US 4575871 A
The present invention comprises a flexible liner for an army helmet or the like and includes a resilient band along its upper edge for stretching it over the open portion or rim of a helmet and for securely holding it to the outer portion of the helmet. The liner is positioned inside the helmet where it forms a reservoir for holding water or the like. The liner when removed from the helmet has a bag-like appearance and includes a pair of handles which can be easily concealed from view between the liner and the helmet and which can, due to its bag-like design, be used to carry items such as water when the liner is detached from the helmet. The liner can also be folded into a substantially rectangular configuration for placement between the webbing of the helmet and the inside top of the helmet for storage purposes. The liner is constructed from a laminate of fabric and a thin, water impermeable rubber layer, which when folded, provides a cushion-like structure useful during paratrooping exercises to prevent impact between the helmet and the soldier's head when placed between the helmet webbing and the helmet.

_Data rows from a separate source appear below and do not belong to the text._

import Literature.Computability.Complexity.ThreeDMGadget
import Literature.Computability.Complexity.KSATReductions
import Literature.Computability.Complexity.IndexAllBricks
import Literature.Computability.Complexity.ListBricks
import HarnessLib

/-!
# ONE-IN-THREE 3SAT `≤ₚ` 3-DIMENSIONAL MATCHING: the machine half

Support file for the discharge of `Literature.Computability.Complexity.isNPComplete_THREEDM`
(`KarpProblems.lean`; Karp 1972, Main Theorem, problem 17; Garey–Johnson 1979, Thm. 3.2).
`ThreeDMGadget.lean` attaches to a clause list `φ` the instance `ThreeDM.inst φ = ⟨q, U⟩`
(`q = 6m`, the occurrence-indexed Garey–Johnson ring gadget) and proves
`φ.XSatisfiable ↔ inst φ ∈ threeDMSet` for clause lists with three literals per clause. This file
computes the code of `inst φ` from the code of `φ` in polynomial time and assembles the Karp reduction:

* **`ThreeDM.ONEIN3SAT_karpReducible_THREEDM : ONEIN3SAT ≤ₚ THREEDM`**, by the map `ThreeDM.outF ∈ FP`;
* `ThreeDM.THREEDM_isNPHard_of : IsNPHard ONEIN3SAT → IsNPHard THREEDM` (the assembly with
  `Schaefer1978_oneInThreeSAT_NPHard_holds` and `THREEDM ∈ NP` is in `KarpProblemsProofs.lean`).

## The machine (brick algebra only; no machine is written)

`outF = iteFn guardF goodF (code of ⟨1, ∅⟩)`. The guard (`guardF_eq_true_iff`) tests that the input
`w` is the canonical code of a clause list (`KSATRed.isCanonFn`) whose every clause item has the header
`1³` and three pairwise distinct literal items (`threeLitFn`, an `allFn` over the clause items) — exactly
the instances of `ONEIN3SAT` (`IsThreeLiteralClauses`, `Nodup` included: `[[x, x, y]]` is one-in-three
satisfiable and its `⟨q, U⟩` is a YES instance, yet its code is not in `ONEIN3SAT`); everything else is
sent to the NO instance `⟨1, ∅⟩`. On a genuine code, `goodF w = ⟨bin q, bits⟩` where
`bits = tabF w` is the concatenation fold (`Brick.foldLoop appF`, `216 |w|³ ≥ q³` rounds) of the one-bit
function `bitFn ⟨w, 1ᵏ⟩ = [P φ (k / q²) ((k mod q²) / q) (k mod q)]` (`tabF_encode`; this is the
characteristic vector of `U` in the order of `finTripleEquiv`, `ThreeDM.encode_inst`). The bit function
decodes `k` by two unary divisions (`Plumb.divModFn`) into the record `⟨w, ⟨1ᵃ, ⟨1ᵇ, 1ᶜ⟩⟩⟩` and runs the
triple test `pmF` = the machine form `ThreeDM.PM` of the triple predicate (`pmF_eq_true_iff`,
`PM_iff_P`): unary comparisons (`ltLenF`, `eqPairFn`), the literal of an occurrence read off the code
by `nthItemFn` twice (`litF`/`varF`/`polF`, values `fstF_litItem`, `headD_sndF_litItem`), the cyclic
offsets `off`/`offP` by `Plumb.modLenFn` (`offF`, `offPF`), the search-free successor test `IsNext` as an
`allIdxFn` over the occurrences (`isNextF_eq_true_iff`), and the selector tips through `xorFn`
(`selPF_eq_true_iff`).

## References

* [GareyJohnson1979] M. R. Garey, D. S. Johnson, *Computers and Intractability*, Freeman 1979,
  §3.1.2, Thm. 3.2 (3DM is NP-complete; "it is easy to see that M can be constructed in polynomial
  time"), book pp. 50–53 (held, PDF pp. 54–56); A9.1 [LO4] ONE-IN-THREE 3SAT, p. 259.
* [Karp1972] R. M. Karp, *Reducibility among combinatorial problems*, 1972, §3–§4, Main Theorem,
  problem 17 (3-DIMENSIONAL MATCHING).
* [AroraBarakCC2009] S. Arora, B. Barak, *Computational Complexity*, CUP 2009, §1.3 (polynomial time is
  closed under composition and bounded loops), §0.1 (codes of lists), Def. 2.7 (Karp reductions).
-/

noncomputable section

namespace Literature.Computability.Complexity

namespace ThreeDM

open _root_.Computability Polynomial Brick HashBricks Plumb KSATRed NegCNF
open scoped Notation

/-! ### The shape of CNF codes -/

/-- The code of a literal. [cite: AroraBarak2009, §0.1] -/
theorem encode_lit (l : Literal ℕ) : encodingLiteral.encode l = boolPair (encodeNat l.1) [l.2] := rfl

/-- The code of a clause. [cite: AroraBarak2009, §0.1] -/
theorem encode_clause (c : Clause ℕ) :
    encodingClause.encode c = boolPair (ones c.length) (encList (c.map encodingLiteral.encode)) := by
  rw [show encodingClause = encodingLiteral.listBool from rfl, listBool_encode_eq_encList,
    OracleCompose.unaryEncodeNat_eq_replicate]

/-- The code of a CNF. [cite: AroraBarak2009, §0.1] -/
theorem encode_cnf (φ : CNF ℕ) :
    encodingCNF.encode φ = boolPair (ones φ.length) (encList (φ.map encodingClause.encode)) := by
  rw [show encodingCNF = encodingClause.listBool from rfl, listBool_encode_eq_encList,
    OracleCompose.unaryEncodeNat_eq_replicate]

/-- Items of a coded list by unary index. [folklore] -/
theorem nthItemFn_ones_encList (j : ℕ) (L : List (List Bool)) :
    nthItemFn (boolPair (ones j) (encList L)) = L.getD j [] := by
  rw [nthItemFn_boolPair, List.length_replicate, sndF_iterate_encList, fstF_encList, List.getD_eq_getElem?_getD,
    ← List.head?_drop]
  cases L.drop j <;> rfl

/-- Items of the empty string. [folklore] -/
theorem nthItemFn_ones_nil (j : ℕ) : nthItemFn (boolPair (ones j) []) = [] := by
  rw [nthItemFn_boolPair, sndF_iterate_nil, Brick.fstF_nil]

variable {φ : CNF ℕ}

/-- The clause item `j` of the code of `φ`. [folklore] -/
theorem clauseItem_eq (φ : CNF ℕ) (j : ℕ) :
    nthItemFn (boolPair (ones j) (sndF (encodingCNF.encode φ))) = (φ.map encodingClause.encode).getD j [] := by
  rw [encode_cnf, sndF_boolPair, nthItemFn_ones_encList]

/-- **The literal item of an occurrence**: literal `o % 3` of clause `o / 3`, read off the code. For a
clause list with three literals per clause this is the code of `lit φ o` inside the instance and `ε`
outside. [folklore] -/
def litItem (φ : CNF ℕ) (o : ℕ) : List Bool :=
  nthItemFn (boolPair (ones (o % 3)) (sndF (nthItemFn (boolPair (ones (o / 3)) (sndF (encodingCNF.encode φ))))))

/-- The literal item inside the instance. [folklore] -/
theorem litItem_of_lt (h3 : ∀ c ∈ φ, c.length = 3) {o : ℕ} (ho : o < M φ) :
    litItem φ o = encodingLiteral.encode (lit φ o) := by
  have hM := M_eq φ
  have hj : o / 3 < φ.length := by omega
  have hl : (φ[o / 3]).length = 3 := h3 _ (List.getElem_mem hj)
  rw [litItem, clauseItem_eq, List.getD_eq_getElem _ _ (by simpa using hj), List.getElem_map, encode_clause,
    sndF_boolPair, nthItemFn_ones_encList, List.getD_eq_getElem _ _ (by simp [hl]; omega), List.getElem_map]
  congr 1
  have := lit_eq_getElem h3 hj (p := o % 3) (by omega)
  rw [show 3 * (o / 3) + o % 3 = o by omega] at this
  exact this.symm

/-- The literal item outside the instance. [folklore] -/
theorem litItem_of_le {o : ℕ} (ho : M φ ≤ o) : litItem φ o = [] := by
  have hM := M_eq φ
  have hj : φ.length ≤ o / 3 := by omega
  rw [litItem, clauseItem_eq, List.getD_eq_default _ _ (by simpa using hj), HashBricks.sndF_nil, nthItemFn_ones_nil]

/-- The literal outside the instance is the default. [folklore] -/
theorem lit_of_le {o : ℕ} (ho : M φ ≤ o) : lit φ o = (0, false) := by
  have hM := M_eq φ
  have hj : φ.length ≤ o / 3 := by omega
  rw [lit, List.getD_eq_default φ [] hj]
  rfl

/-- **The variable numeral of an occurrence, read off the code.** [folklore] -/
theorem fstF_litItem (h3 : ∀ c ∈ φ, c.length = 3) (o : ℕ) : fstF (litItem φ o) = encodeNat (var φ o) := by
  rcases Nat.lt_or_ge o (M φ) with ho | ho
  · rw [litItem_of_lt h3 ho, encode_lit, fstF_boolPair]; rfl
  · rw [litItem_of_le ho, Brick.fstF_nil, var, lit_of_le ho]; rfl

/-- **The polarity of an occurrence, read off the code.** [folklore] -/
theorem headD_sndF_litItem (h3 : ∀ c ∈ φ, c.length = 3) (o : ℕ) : (sndF (litItem φ o)).headD false = pol φ o := by
  rcases Nat.lt_or_ge o (M φ) with ho | ho
  · rw [litItem_of_lt h3 ho, encode_lit, sndF_boolPair]; rfl
  · rw [litItem_of_le ho, Brick.sndF_nil, pol, lit_of_le ho]; rfl

/-! ### Lookup bricks: the literal item at a unary occurrence index -/

/-- From extractors `gW` (the code) and `gO` (a unary index `1ᵒ`): `⟨1^{o/3}, 1^{o%3}⟩`. [folklore] -/
def dm3 (gO : List Bool → List Bool) : List Bool → List Bool := divModFn ∘ fanoutFn (fun _ => ones 3) gO

/-- The literal item brick. [folklore] -/
def litF (gW gO : List Bool → List Bool) : List Bool → List Bool :=
  nthItemFn ∘ fanoutFn (sndF ∘ dm3 gO) (sndF ∘ nthItemFn ∘ fanoutFn (fstF ∘ dm3 gO) (sndF ∘ gW))

/-- The variable-numeral brick. [folklore] -/
def varF (gW gO : List Bool → List Bool) : List Bool → List Bool := fstF ∘ litF gW gO

/-- The polarity brick (one bit). [folklore] -/
def polF (gW gO : List Bool → List Bool) : List Bool → List Bool := headBitFn ∘ sndF ∘ litF gW gO

/-- `litF ∈ FP`. [folklore] -/
theorem litF_mem_FP {gW gO : List Bool → List Bool} (hW : gW ∈ FP) (hO : gO ∈ FP) : litF gW gO ∈ FP := by
  have hdm : dm3 gO ∈ FP := comp_mem_FP divModFn_mem_FP (fanoutFn_mem_FP (const_mem_FP _) hO)
  exact comp_mem_FP nthItemFn_mem_FP (fanoutFn_mem_FP (comp_mem_FP sndF_mem_FP hdm)
    (comp_mem_FP sndF_mem_FP (comp_mem_FP nthItemFn_mem_FP (fanoutFn_mem_FP (comp_mem_FP fstF_mem_FP hdm)
      (comp_mem_FP sndF_mem_FP hW)))))

/-- `varF ∈ FP`. [folklore] -/
theorem varF_mem_FP {gW gO : List Bool → List Bool} (hW : gW ∈ FP) (hO : gO ∈ FP) : varF gW gO ∈ FP :=
  comp_mem_FP fstF_mem_FP (litF_mem_FP hW hO)

/-- `polF ∈ FP`. [folklore] -/
theorem polF_mem_FP {gW gO : List Bool → List Bool} (hW : gW ∈ FP) (hO : gO ∈ FP) : polF gW gO ∈ FP :=
  comp_mem_FP headBitFn_mem_FP (comp_mem_FP sndF_mem_FP (litF_mem_FP hW hO))

/-- `polF` is one-bit. [folklore] -/
theorem oneBit_polF (gW gO : List Bool → List Bool) : OneBit (polF gW gO) := oneBit_headBitFn.comp _

/-- Value of `litF`. [folklore] -/
theorem litF_apply {gW gO : List Bool → List Bool} {r : List Bool} {o : ℕ} (hW : gW r = encodingCNF.encode φ)
    (hO : gO r = ones o) : litF gW gO r = litItem φ o := by
  simp [litF, dm3, hW, hO, litItem]

/-- **Value of `varF`.** [folklore] -/
theorem varF_apply (h3 : ∀ c ∈ φ, c.length = 3) {gW gO : List Bool → List Bool} {r : List Bool} {o : ℕ}
    (hW : gW r = encodingCNF.encode φ) (hO : gO r = ones o) : varF gW gO r = encodeNat (var φ o) := by
  rw [varF, Function.comp_apply, litF_apply hW hO, fstF_litItem h3]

1. An improved helmet and liner combination for containing water or the like, said helmet comprising:
a rigid impact resistant shell, said shell having sides with a terminal rim, said liner comprising:
a flexible water impermeable bag-like member, said bag-like member removably positionable within said shell, said bag-like member having an open end, retaining means, said retaining means attached to said open end of said bag-like member, said bag-like member sized to extend beyond said rim when positioned within said shell for maintaining said open end of said bag-like member over the rim and against the sides of said shell whereby said shell will firmly support said bag-like member during the containment of water.
2. An improved helmet and liner combination as claimed in claim 1 and including a handle member attached to said liner.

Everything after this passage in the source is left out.